DEFAULT_HOST = "127.0.0.1"
DEFAULT_PORT = 5005

print(f"[F07] VARIANT = {VARIANT}")


In [None]:
# ===============================
# Bootstrap: localizar project root
# ===============================
from pathlib import Path
import sys

ROOT = Path().resolve()
for _ in range(10):
    if (ROOT / "mlops4ofp").exists():
        break
    ROOT = ROOT.parent
else:
    raise RuntimeError("No se pudo localizar project root (carpeta mlops4ofp)")

sys.path.insert(0, str(ROOT))
print("[F07] project_root =", ROOT)


In [None]:
# ===============================
# Imports (proyecto + deps)
# ===============================
import json
import shutil
import time
from datetime import datetime, timezone
from pathlib import Path
from threading import Thread

import numpy as np
import pandas as pd
import requests
import yaml

import tensorflow as tf
from flask import Flask, request, jsonify
from werkzeug.serving import make_server

import matplotlib.pyplot as plt

from mlops4ofp.tools.params_manager import ParamsManager
from mlops4ofp.tools.run_context import detect_execution_dir, detect_project_root
from mlops4ofp.tools.traceability import write_metadata


In [None]:
# ===============================
# Paths y utilidades
# ===============================
PHASE = "07_deployrun"

def ensure_clean_dir(path: Path):
    if path.exists():
        shutil.rmtree(path)
    path.mkdir(parents=True, exist_ok=True)

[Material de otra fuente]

/-- item stmt-ABC-19485 · crux · rank 2 · closed · proved by Summit.ABC.ABC.Theorems.padicPrimesW80TwoThirds_w80ThreeModFour_proof (prover) · by planner
why it might fail: Engine Z is unbuilt (≈ 6.5 kLoC): the class price (p−1)/2, the W-floor log p and one log log p must fit p² (p3: (log p)² ≤ 4p pays), and the (log p)-unit W80 numerics (S5, p1-g4) must close for every m; a failure restates the binder.
sources: Yu1990, Waldschmidt1980, StewartYu1991
[crux] there is c₅ such that for every prime p with p ≡ 3 (mod 4), every finite set S of primes q ≠
p (S ≠ ∅), exponents |e_q| ≤ B (B ≥ 3) with ∏q^(e_q) ≠ 1: ord_p(∏_{q∈S} q^(e_q) − 1) < (c₅·#S)^#S ·
p² · (log B + log log A)·log log A · ∏_{q∈S} log max(4,q), A = max(4, max S) — Yu 1990's quality (c
n)ⁿ·p² with WALDSCHMIDT 1980's binder (W + log V)·log V; verbatim the conclusion of the tree's
`Summit.ABC.StewartYu.YuNinetyW80.residueClass_of_w80Engine` (p428501) and the binder of the landed
door `Literature.Barriers.ABC.stewartYu1991_of_w80Shape` (p427924). Line (lead p2-g2, PATH Z,
memo-04 §3): the K = ℚ Teichmüller-twist engine on the LANDED CW77/W80 architecture in log-p units
(PadicTwistSetup p428006, PadicTwistValues p428445 landed; Functions/Series/KStep/Main staged;
half-step provider A = QR-normalisation in ℚ_p; TwistW80Par; log-p sizes) ⇒ unit-form engine ⇒ this
text by `threeModFour_of_w80Engine` (tree). [difficulty: XL] -/
@[route_item "route-ABC-PadicPrimesW80TwoThirds", crux]
def W80ThreeModFour : Prop :=
  ∃ c₅ : ℝ, ∀ (p : ℕ), p.Prime → p % 4 = 3 → ∀ (S : Finset ℕ), (∀ q ∈ S, q.Prime) → p ∉ S → S.Nonempty → ∀ (e : ℕ → ℤ) (B : ℝ), 3 ≤ B → (∀ q ∈ S, (|e q| : ℝ) ≤ B) → ∏ q ∈ S, (q : ℚ) ^ e q ≠ 1 → (padicValRat p (∏ q ∈ S, (q : ℚ) ^ e q - 1) : ℝ) < (c₅ * S.card) ^ S.card * (p : ℝ) ^ 2 * ((Real.log B + Real.log (Real.log ((max 4 (S.sup id) : ℕ) : ℝ))) * Real.log (Real.log ((max 4 (S.sup id) : ℕ) : ℝ))) * ∏ q ∈ S, Real.log ((max 4 q : ℕ) : ℝ)

-- `W80ThreeModFour` holds: proved by `Summit.ABC.ABC.Theorems.padicPrimesW80TwoThirds_w80ThreeModFour_proof` (its module imports this route file, so no `_holds` link can be stated here).

/-- item stmt-ABC-19486 · crux · rank 3 · closed · proved by Summit.ABC.ABC.Cruxes.W80Two.TwoAdicThird.W80Two_of (prover) · by planner
why it might fail: The 2-adic engine is unbuilt (≈ 4–5 kLoC): radius-2 Schwarz constants (exp/log only on ord₂ ≥ 2/3... via squares ≡ 1 mod 8), the Siegel count and endgame numerics at p = 2 with 3^m classes and cubic norms may not close inside (c·n)ⁿ; generators qⱼ² cost 2ⁿ only.
sources: Yu1990, StewartYu1991, Waldschmidt1980
[crux] there is c₅ such that at p = 2, every finite set S of primes q ≠ p (S ≠ ∅), exponents |e_q| ≤
B (B ≥ 3) with ∏q^(e_q) ≠ 1: ord_p(∏_{q∈S} q^(e_q) − 1) < (c₅·#S)^#S · p² · (log B + log log A)·log
log A · ∏_{q∈S} log max(4,q), A = max(4, max S) — Yu 1990's quality (c n)ⁿ·p² with WALDSCHMIDT
1980's binder (W + log V)·log V; verbatim the conclusion of the tree's
`Summit.ABC.StewartYu.YuNinetyW80.residueClass_of_w80Engine` (p428501) and the binder of the landed
door `Literature.Barriers.ABC.stewartYu1991_of_w80Shape` (p427924). Line (WP-Y2 on the landed
architecture): principal units αⱼ = qⱼ² ≡ 1 (mod 8), q = 3 descent over ℚ (∛α ∈ ℤ₂ by Hensel; 3^m
classes; third-point Liouville by the cubic norm form — lit p421796/p424483, p1 bricks
p422573/p423648), f log p = log 2, then a 2-adic analogue of `residueClass_of_w80Engine`.
[difficulty: XL] -/
@[route_item "route-ABC-PadicPrimesW80TwoThirds", crux]
def W80Two : Prop :=
  ∃ c₅ : ℝ, ∀ (S : Finset ℕ), (∀ q ∈ S, q.Prime) → 2 ∉ S → S.Nonempty → ∀ (e : ℕ → ℤ) (B : ℝ), 3 ≤ B → (∀ q ∈ S, (|e q| : ℝ) ≤ B) → ∏ q ∈ S, (q : ℚ) ^ e q ≠ 1 → (padicValRat 2 (∏ q ∈ S, (q : ℚ) ^ e q - 1) : ℝ) < (c₅ * S.card) ^ S.card * (2 : ℝ) ^ 2 * ((Real.log B + Real.log (Real.log ((max 4 (S.sup id) : ℕ) : ℝ))) * Real.log (Real.log ((max 4 (S.sup id) : ℕ) : ℝ))) * ∏ q ∈ S, Real.log ((max 4 q : ℕ) : ℝ)

-- `W80Two` holds: proved by `Summit.ABC.ABC.Cruxes.W80Two.TwoAdicThird.W80Two_of` (its module imports this route file, so no `_holds` link can be stated here).

/-- item stmt-ABC-19487 · crux · rank 4 · closed · proved by Summit.ABC.ABC.Cruxes.W80OneModFour.ParityTwistW80.W80OneModFour_of (prover) · by planner
why it might fail: Same engine plus the half-step OUTSIDE ℚ_p (ξ² = ζ has no root in ℚ_p at p ≡ 1 mod 4): fails if the PadicComplex norm API cannot carry the half-step sizes inside the landed Main's HalfStep interface, or if the class-bit bookkeeping doubles T beyond the numerics.
sources: Yu1990, Waldschmidt1980
[crux] there is c₅ such that for every prime p with p ≡ 1 (mod 4), every finite set S of primes q ≠
p (S ≠ ∅), exponents |e_q| ≤ B (B ≥ 3) with ∏q^(e_q) ≠ 1: ord_p(∏_{q∈S} q^(e_q) − 1) < (c₅·#S)^#S ·
p² · (log B + log log A)·log log A · ∏_{q∈S} log max(4,q), A = max(4, max S) — Yu 1990's quality (c
n)ⁿ·p² with WALDSCHMIDT 1980's binder (W + log V)·log V; verbatim the conclusion of the tree's
`Summit.ABC.StewartYu.YuNinetyW80.residueClass_of_w80Engine` (p428501) and the binder of the landed
door `Literature.Barriers.ABC.stewartYu1991_of_w80Shape` (p427924). Line: the same engine with
p3-g2's parity-bit half-step outside ℚ_p (classes mod (p−1)/2 + one bit; Liouville over ℚ(ι,√α) in
ℂ_[p]: PadicComplexLiouville p425563, TwistHalfPointAlgebra p427086 landed) ⇒ text by
`oneModFour_of_w80Engine` (tree). [difficulty: L] -/
@[route_item "route-ABC-PadicPrimesW80TwoThirds", crux]
def W80OneModFour : Prop :=
  ∃ c₅ : ℝ, ∀ (p : ℕ), p.Prime → p % 4 = 1 → ∀ (S : Finset ℕ), (∀ q ∈ S, q.Prime) → p ∉ S → S.Nonempty → ∀ (e : ℕ → ℤ) (B : ℝ), 3 ≤ B → (∀ q ∈ S, (|e q| : ℝ) ≤ B) → ∏ q ∈ S, (q : ℚ) ^ e q ≠ 1 → (padicValRat p (∏ q ∈ S, (q : ℚ) ^ e q - 1) : ℝ) < (c₅ * S.card) ^ S.card * (p : ℝ) ^ 2 * ((Real.log B + Real.log (Real.log ((max 4 (S.sup id) : ℕ) : ℝ))) * Real.log (Real.log ((max 4 (S.sup id) : ℕ) : ℝ))) * ∏ q ∈ S, Real.log ((max 4 q : ℕ) : ℝ)

-- `W80OneModFour` holds: proved by `Summit.ABC.ABC.Cruxes.W80OneModFour.ParityTwistW80.W80OneModFour_of` (its module imports this route file, so no `_holds` link can be stated here).

/-- item stmt-ABC-19488 · assembly · rank 1 · closed · proved by Summit.ABC.ABC.Theorems.padicPrimesW80TwoThirds_assembly_proof (prover) · by planner
sources: StewartYu1991
[assembly] W80ThreeModFour → W80OneModFour → W80Two → the rung leaf stewartYu1991_upperBound
(`closes_target`). [deps: W80ThreeModFour, W80OneModFour, W80Two] [difficulty: provable-now] -/
@[route_item "route-ABC-PadicPrimesW80TwoThirds"]
def Assembly : Prop :=
  W80ThreeModFour → W80OneModFour → W80Two → Literature.Barriers.ABC.stewartYu1991_upperBound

def variant_root_from_pm(variant: str) -> Path:
    execution_dir = detect_execution_dir()
    project_root = detect_project_root(execution_dir)
    pm = ParamsManager(PHASE, project_root)
    pm.set_current(variant)
    return pm.current_variant_dir()

variant_root = variant_root_from_pm(VARIANT)
print("[F07] variant_root =", variant_root)

params_path = variant_root / "params.yaml"
if not params_path.exists():
    raise FileNotFoundError(f"No existe params.yaml para {PHASE}:{VARIANT} en {params_path}")

with open(params_path, "r", encoding="utf-8") as f:
    f07_params = yaml.safe_load(f)

parent_f06 = f07_params.get("parent_variant_f06")
if not parent_f06:
    raise ValueError("parent_variant_f06 debe estar definido en params.yaml de F07")

runtime_cfg = (f07_params.get("runtime") or {})
HOST = runtime_cfg.get("host", DEFAULT_HOST)
PORT = int(runtime_cfg.get("port", DEFAULT_PORT))

print("[F07] parent_f06 =", parent_f06)
print("[F07] runtime =", HOST, PORT)

runtime_dir = variant_root / "runtime"
logs_dir = variant_root / "logs"
metrics_dir = variant_root / "metrics"
report_dir = variant_root / "report"
figures_dir = report_dir / "figures"

manifest_path = variant_root / "manifest.json"
metadata_path = variant_root / f"{PHASE}_metadata.json"


## 1) Prepare - generar manifest.json

`manifest.json` es el contrato sellado de F07:
- lista de modelos (por `prediction_name`)
- directorio del modelo en el paquete F06 (con `model.h5` y `model_summary.json`)
- dataset asociado (parquet F04 copiado en F06)
- columnas (`OW_events`, `label`)


In [None]:
# ===============================
# Prepare: construir manifest.json
# ===============================
project_root = ROOT
f06_root = project_root / "executions" / "06_packaging" / parent_f06
if not f06_root.exists():
    raise FileNotFoundError(f"No existe paquete F06: {f06_root}")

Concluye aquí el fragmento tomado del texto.